UBC Theses and Dissertations
Kelvin-Helmholtz instabilities in sheared density stratified flows Rahmani, Mona
Kelvin-Helmholtz instabilities are the most commonly studied type of instability in sheared density stratified flows. Turbulence caused by these instabilities is an important mechanism for mixing in geophysical flows. The primary objectives of this study are the evolution of these instabilities and quantifying the mixing they generate using direct numerical simulations. The results are presented in three chapters. First, the evolution of primary Kelvin-Helmhlotz instabilities in two dimensions is studied for a wide range of Reynolds and Prandtl numbers, representing real oceanic and atmospheric flows.
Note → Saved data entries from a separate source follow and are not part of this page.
/-- **★ ROW P11's BODY AT A STAGE-13 BACKGROUND `Ubg p n s 𝐖` FROM THE GUARDED (8) `VariationalThm1RegSepCoP7MGB … Adm bd Dat …` AND THE GUARDED GAUGE `CoP` SENTENCE
`VariationalThm1GaugeRegSepCoP7MGB … θ.τ9.M Adm bd Dat …`, AT EVERY PREFIX `(p, n, s)` PASSING THE GUARD, FOR DATA SATISFYING `Dat`** — `Record12BgRowCoClassGaugeRGuarded` §5's
`Stage13Params.bgAtDatumCoP_of_thm1RegSepCoP7MG_of_thm1GaugeG` over `(bd, Dat)` and BACKGROUND-GENERIC: the background map `Ubg` (node00-def-R's `UbgMSCoPOfRecord …` today, the (iii-b)
Stage-2 `UbgMSCoPOfRecordB …` at print's datum tomorrow — `UbgOfRecord₁₃CoP` re-pointed) enters only through the per-prefix dichotomy `hbg` («`bd`-minimiser over the class of record at `𝐖`,
or junk `1`», i.e. its spec at the datum `bd` DISPLAYED); every other letter as there (laws ∕ `Pos` ∕ radii from admissibility, (C2) = `PartCompat₁₃`).  A REDUCTION — the two sentences are
hypotheses, never asserted; today's instance is ★ below. [cite: Balaban1985Variational, (6)–(7) p.278, Thm 1 (8)–(9) p.279, (152) p.301, Prop. 8 p.304, p.304 lines 1–2; Balaban1985RegularSpaces, (1.3)–(1.9) p.77, Prop. 6 p.99; Balaban1984PropagatorsII, (2.3) p.224; Balaban1988Convergent, Thm 1 p.262, (2.4)–(2.8) pp.255–256, (2.12)–(2.13) p.256, (2.27)–(2.28) p.259, (2.34)–(2.41) p.261; Balaban1987RG1, (0.1) p.251, (1.11)–(1.12) p.262] -/
theorem Stage13Params.bgAtDatumBg_of_thm1RegSepCoP7MGB_of_thm1GaugeGB (θ : Stage13Params F N) (hθ : θ.Admissible F N) (hRz : θ.Rz = RzOfRecord F N)
    {Adm : StepGuard F} {bd : BondDatum F} {Dat : TopData F N} {B₃ B₃' a₀ a₁ : ℝ} (hM : 0 < θ.τ9.M)
    (h15 : VariationalThm1RegSepCoP7MGB F N Adm bd Dat B₃ a₀ a₁) (h15G : VariationalThm1GaugeRegSepCoP7MGB F N θ.τ9.M Adm bd Dat B₃ B₃' a₀ a₁)
    (Ubg : (p : B12.RunParams) → (n : ℕ) → SeqOfRecord F θ.ν θ.τ9.M (gOfRecord₁₃ F N θ p) p.K n → MSField (F.P p.K) (SU N) → GaugeField (F.P p.K) 0 (SU N))
    (hbg : ∀ (p : B12.RunParams) (n : ℕ) (s : SeqOfRecord F θ.ν θ.τ9.M (gOfRecord₁₃ F N θ p) p.K n) (W : MSField (F.P p.K) (SU N)),
      IsMinimizerB (avOfRecord F N p.K) (regMSCoPOfRecord F N θ.ν p.K n s.Ω) (bd p.K n s.Ω) W (Ubg p n s W) ∨ Ubg p n s W = 1)
    (hnum : ∀ (p : B12.RunParams) (n : ℕ), n ≤ p.K → Step.InInterval θ.γ n (gOfRecord₁₃ F N θ p) → ∀ m, m ≤ n →
      0 < θ.s2.cR * epsOfRecord θ.ν (gOfRecord₁₃ F N θ p) m ∧ θ.s2.cR * epsOfRecord θ.ν (gOfRecord₁₃ F N θ p) m ≤ a₁ ∧ B₃ * (θ.s2.cR * epsOfRecord θ.ν (gOfRecord₁₃ F N θ p) m) ≤ θ.ν.εreg)
    (ha₀ : θ.ν.εreg ≤ a₀)
    (hcomp : ∀ (p : B12.RunParams) (n : ℕ), n ≤ p.K → Step.InInterval θ.γ n (gOfRecord₁₃ F N θ p) → ∀ m, m < n →
      θ.s2.cR * epsOfRecord θ.ν (gOfRecord₁₃ F N θ p) m ≤ 2 * (θ.s2.cR * epsOfRecord θ.ν (gOfRecord₁₃ F N θ p) (m + 1)))
    (hcomp' : ∀ (p : B12.RunParams) (n : ℕ), n ≤ p.K → Step.InInterval θ.γ n (gOfRecord₁₃ F N θ p) → ∀ m, m < n →
      θ.s2.cR * epsOfRecord θ.ν (gOfRecord₁₃ F N θ p) (m + 1) ≤ 2 * (θ.s2.cR * epsOfRecord θ.ν (gOfRecord₁₃ F N θ p) m))
    (hBα : ∀ (p : B12.RunParams) (n : ℕ), n ≤ p.K → Step.InInterval θ.γ n (gOfRecord₁₃ F N θ p) → ∀ m, 1 ≤ m → m ≤ n →
      B₃ * (θ.s2.cR * epsOfRecord θ.ν (gOfRecord₁₃ F N θ p) m) ≤ (1 - θ.s2.βc) * (lfOfRecord₁₂ F N θ.toStage12Params).alpha0 (gOfRecord₁₃ F N θ p m))
    (htI : ∀ (p : B12.RunParams) (n : ℕ), n ≤ p.K → Step.InInterval θ.γ n (gOfRecord₁₃ F N θ p) → ∀ m, 1 ≤ m → m ≤ n →
      B₃' * (θ.s2.cR * epsOfRecord θ.ν (gOfRecord₁₃ F N θ p) m) ≤ θ.s2.cB * (lfOfRecord₁₂ F N θ.toStage12Params).alpha0 (gOfRecord₁₃ F N θ p m))
    (htMS : ∀ (p : B12.RunParams) (n : ℕ), n ≤ p.K → Step.InInterval θ.γ n (gOfRecord₁₃ F N θ p) → ∀ m, 1 ≤ m → m ≤ n →
      B₃' * (θ.s2.cR * epsOfRecord θ.ν (gOfRecord₁₃ F N θ p) m) ≤ θ.s2.B * θ.s2.C * θ.s2.Mr * (lfOfRecord₁₂ F N θ.toStage12Params).alpha0 (gOfRecord₁₃ F N θ p m))
    (hC1 : ∀ (p : B12.RunParams) (n : ℕ), n ≤ p.K → Step.InInterval θ.γ n (gOfRecord₁₃ F N θ p) → ∀ j, 1 ≤ j → j ≤ n →
      ∃ t : ℕ, 0 < t ∧ RkOfRecord (F.P p.K).L θ.ν.r (gOfRecord₁₃ F N θ p j) = (F.P p.K).L * t)
    (hsN : ∀ (p : B12.RunParams) (n : ℕ), n ≤ p.K → ∀ n', 1 ≤ n' → n' ≤ n + 1 →
      ((B14.Eq213MaximalDomains.side (F.P p.K).L θ.τ9.M n' : ℕ) : ℤ) < (F.P p.K).sitesPerDir 0) :
    ∀ (p : B12.RunParams) (n : ℕ), n ≤ p.K → Step.InInterval θ.γ n (gOfRecord₁₃ F N θ p) → PartCompat₁₃ F N θ p n →
      ∀ s : SeqOfRecord F θ.ν θ.τ9.M (gOfRecord₁₃ F N θ p) p.K n, Sect2.SeqSeparated θ.ν.M₁ s → 0 < θ.ν.M₁ →
      Adm θ.ν θ.τ9.M (gOfRecord₁₃ F N θ p) p.K n s → ∀ W : MSField (F.P p.K) (SU N),
      Dat p.K s.Ω (suppDomOfRecord F θ.ν p.K s.Ω) n (fun j => θ.s2.cR * epsOfRecord θ.ν (gOfRecord₁₃ F N θ p) j) W →
      ∀ j, 1 ≤ j → j ≤ n → ∀ X : (Sect2.domSys (F.P p.K) θ.τ9.M j).Dom,
      (Sect2.domSites (F.P p.K) θ.τ9.M j X ⊆ s.Λ j →
        Sect2.ofBackgroundC (settingOfRecord₁₃ F N θ p).ι (Ubg p n s W) ∈
          Sect2.spaceI (settingOfRecord₁₃ F N θ p) (θ.Rz p.K) θ.τ9.M j (Sect2.domSites (F.P p.K) θ.τ9.M j X)
            ((settingOfRecord₁₃ F N θ p).lf.alpha0 ((settingOfRecord₁₃ F N θ p).flow.g j)) ((settingOfRecord₁₃ F N θ p).lf.alpha1 ((settingOfRecord₁₃ F N θ p).flow.g j))) ∧
      (Sect2.admB (F.P p.K) θ.ν θ.τ9.M (gOfRecord₁₃ F N θ p) s.Ω s.Λ j (Sect2.domSites (F.P p.K) θ.τ9.M j X) = true →
        Sect2.ofBackgroundC (settingOfRecord₁₃ F N θ p).ι (Ubg p n s W) ∈
          Sect2.spaceMS (settingOfRecord₁₃ F N θ p) (θ.Rz p.K) θ.τ9.M j (Sect2.domSites (F.P p.K) θ.τ9.M j X) s.Ω) := by
  intro p n hn hw hpc s hsep hM₁ hadm W h7
  rw [hRz]
  exact bgRowAtDatumBg_of_thm1RegSepCoP7MGB_of_thm1GaugeGB h15 h15G (settingOfRecord₁₃ F N θ p) rfl rfl (settingOfRecord₁₃_laws F N θ p)
    (settingOfRecord₁₃_pos F N θ hθ.1.pos p) θ.ν hM p.K n θ.s2.cR (hnum p n hn hw) ha₀ (hcomp p n hn hw) (hcomp' p n hn hw)
    (fun m _ hm => alphaPos₁₃_of_inInterval hθ hw hm) (hBα p n hn hw) (htI p n hn hw) (htMS p n hn hw) (hC1 p n hn hw) hpc (hsN p n hn) s hsep hM₁ hadm W h7 _
    (hbg p n s W)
The results suggest that some properties of KH billows are predictable by a semi-analytical model. It is shown that a new Corcos-Sherman scale is a useful guide when simulating turbulent KH flow fields. The details of the mixing process generated by the evolution of Kelvin-Helmholtz instabilities as it goes through different stages, is analyzed. As the Reynolds number increases a transition in the overall amount of mixing is found, which is in agreement with previous experimental studies. This transition is explained quantitatively by the entrainment and mixing caused by three-dimensional motions, in addition to those resulted from the two-dimensional growth of the instability. The effect of Prandtl number on mixing is studied to understand the characteristics of high Prandtl number mixing events in the ocean; these cases have usually been approximated by low Prandtl number simulations. The increase in the Pradtl number has some significant implications for the evolution of the billow, the time variation of mixing properties, and the overall mixing.